DXR Query Language Refresh

From MozillaWiki
Jump to navigation Jump to search

The upcoming refresh of DXR's query language will make improvements to brevity, memorability, and compactness. This document represents our eventual goal. This will probably land a little at a time.

Simple Searching

Entering plain text searches the code and pathnames. Each word is taken as a separate substring to match, and the substrings are and-ed together on a per-line basis.
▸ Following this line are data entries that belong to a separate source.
/-- `θ (i • w)` at `c • w`: the companion of `clm_apply_complex_smul`. [folklore] -/
theorem clm_apply_I_smul_complex_smul (θ : E →L[ℝ] ℂ) (c : ℂ) (w : E) :
    θ (I • c • w) = -(c.im : ℂ) * θ w + (c.re : ℂ) * θ (I • w) := by
  rw [smul_smul, clm_apply_complex_smul θ (I * c) w]
  simp only [Complex.mul_re, Complex.mul_im, Complex.I_re, Complex.I_im, zero_mul, one_mul, zero_sub,
    zero_add, Complex.ofReal_neg]

/-- `c = re c + i im c` and `c̄ = re c - i im c`, as needed below. [folklore] -/
theorem conj_eq_re_sub_im_mul_I (c : ℂ) : (starRingEnd ℂ) c = (c.re : ℂ) - (c.im : ℂ) * I :=
  Complex.ext (by simp) (by simp)

/-- The `(1,0)`-part is `ℂ`-linear: `θ^{1,0}(c • w) = c θ^{1,0}(w)`. [cite: VoisinHodgeI2002, §2.3.1] -/
theorem complexCovector10_apply_smul (θ : E →L[ℝ] ℂ) (c : ℂ) (w : E) :
    ((2⁻¹ : ℂ) • (θ - I • θ.comp ((I • ContinuousLinearMap.id ℂ E).restrictScalars ℝ))) (c • w) =
      c * ((2⁻¹ : ℂ) • (θ - I • θ.comp ((I • ContinuousLinearMap.id ℂ E).restrictScalars ℝ))) w := by
  rw [complexCovector10_apply, complexCovector10_apply, clm_apply_I_smul_complex_smul, clm_apply_complex_smul θ c w]
  conv_rhs => rw [← Complex.re_add_im c]
  ring_nf
  rw [I_sq]
  ring

/-- The `(0,1)`-part is conjugate-linear: `θ^{0,1}(c • w) = c̄ θ^{0,1}(w)`. [cite: VoisinHodgeI2002, §2.3.1] -/
theorem complexCovector01_apply_smul (θ : E →L[ℝ] ℂ) (c : ℂ) (w : E) :
    ((2⁻¹ : ℂ) • (θ + I • θ.comp ((I • ContinuousLinearMap.id ℂ E).restrictScalars ℝ))) (c • w) =
      (starRingEnd ℂ) c * ((2⁻¹ : ℂ) • (θ + I • θ.comp ((I • ContinuousLinearMap.id ℂ E).restrictScalars ℝ))) w := by
  rw [complexCovector01_apply, complexCovector01_apply, clm_apply_I_smul_complex_smul, clm_apply_complex_smul θ c w,
    conj_eq_re_sub_im_mul_I]
  ring_nf
  rw [I_sq]
  ring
To exclude lines matching a word, precede the word with "-".

Filters

Other, more specific search filters are also available:

path
Pathname with shell-style globbing
fn (or fun or func or function?)
Definitions or declarations of a function with the given prefix
fn-ref
Uses of a given function
re
(or regex: or regexp: : Regular expression
member
Find member functions of a class (or struct?).
id
Identifier of any kind (maybe not necessary if we do search ranking better)
ref
A reference to any kind of identifier
caller or callers
Functions that call a given function
called-by
Functions called by a given function
type
The definition or declaration of a given type
type-ref
Uses of a given type
var
Definitions or declarations of a variable
var-ref
Uses of a given variable
namespace
Definition or declaration of a namespace
namespace-ref
Uses of a namespace
namespace-alias or namespace-alias-ref
Should these merge into the above?
macro
Definition or declaration of a macro
macro-ref
Use of a macro
subclass or sub
Subclass of a class
superclass or super
Superclass of a class
warning
Compiler warnings?
warning-opt
More compiler warnings?

Again, query terms are and-ed together and matched against individual lines of the codebase, like grep's single-line mode. This query, for example, finds all the lines from ``.h`` files containing the words "big", "angry", and either "hamster" or "hippo".

   path:*.h big angry re:hamster|hippo

You can negate a filter by preceding it with "-":

   -path:*.cpp -path:*.c fn:foo

Let's try to standardize with https://code.google.com/p/chromium/codesearch as much as possible.

Obsolete

  • `ext:` goes away. It's covered by `-path:*.c`
  • `*-decl:` goes away until somebody asks for it. It's merged into `*`.

To Be Determined

  • a way to express case-sensitivity. Possibilities include quotes and +.

More Explicit Operators

Some people expect runs of barewords to be treated as phrase matches. Here's how we could do that.

Take any continguous sequence of text: filters to be a single string. Otherwise, AND everything.

For example... ::

   three blind mice path:*.c def

…would search for "three blind mice" AND path:*.c AND "def".

You can go back to the old behavior by saying explicitly... ::

   three AND blind AND mice

Maybe we could even do… ::

   mice IN fn:main

…or… ::

   fn:frob IN type:Frobulator

Quoting and Escaping

To do phrase matching or include spaces in a term, use single or double quotes. Doubles can contain singles, and vice versa. You can also backslash-escape them.

   "big, bad wolf"
   'That "wolf" is a hamster.'
   'Don\'t call my wolf a "hamster".'
   re:"big old|great big"
   -"not this phrase"

You can use a literal quote without enclosing it in other quotes, as long as it isn't a leading one:

   path:/users/erik's/*.py

What of backslashes in unquoted strings and preceding things other than quotes?

  • In a quoted string, a backslash before a quote of the same type is an escaper. Otherwise, it's a literal backslash.
   "one long \"quoted\" string"
   "literal \backslash"
   "\\" is backslash-quote"
  • Later, we may let backslashes in unquoted strings escape spaces:
   one\ long\ string

These rules are akin to common shell syntax and designed so you don't need to plan ahead (or backtrack) when typing a query.

See Also

GitHub's issue query language might provide some inspiration.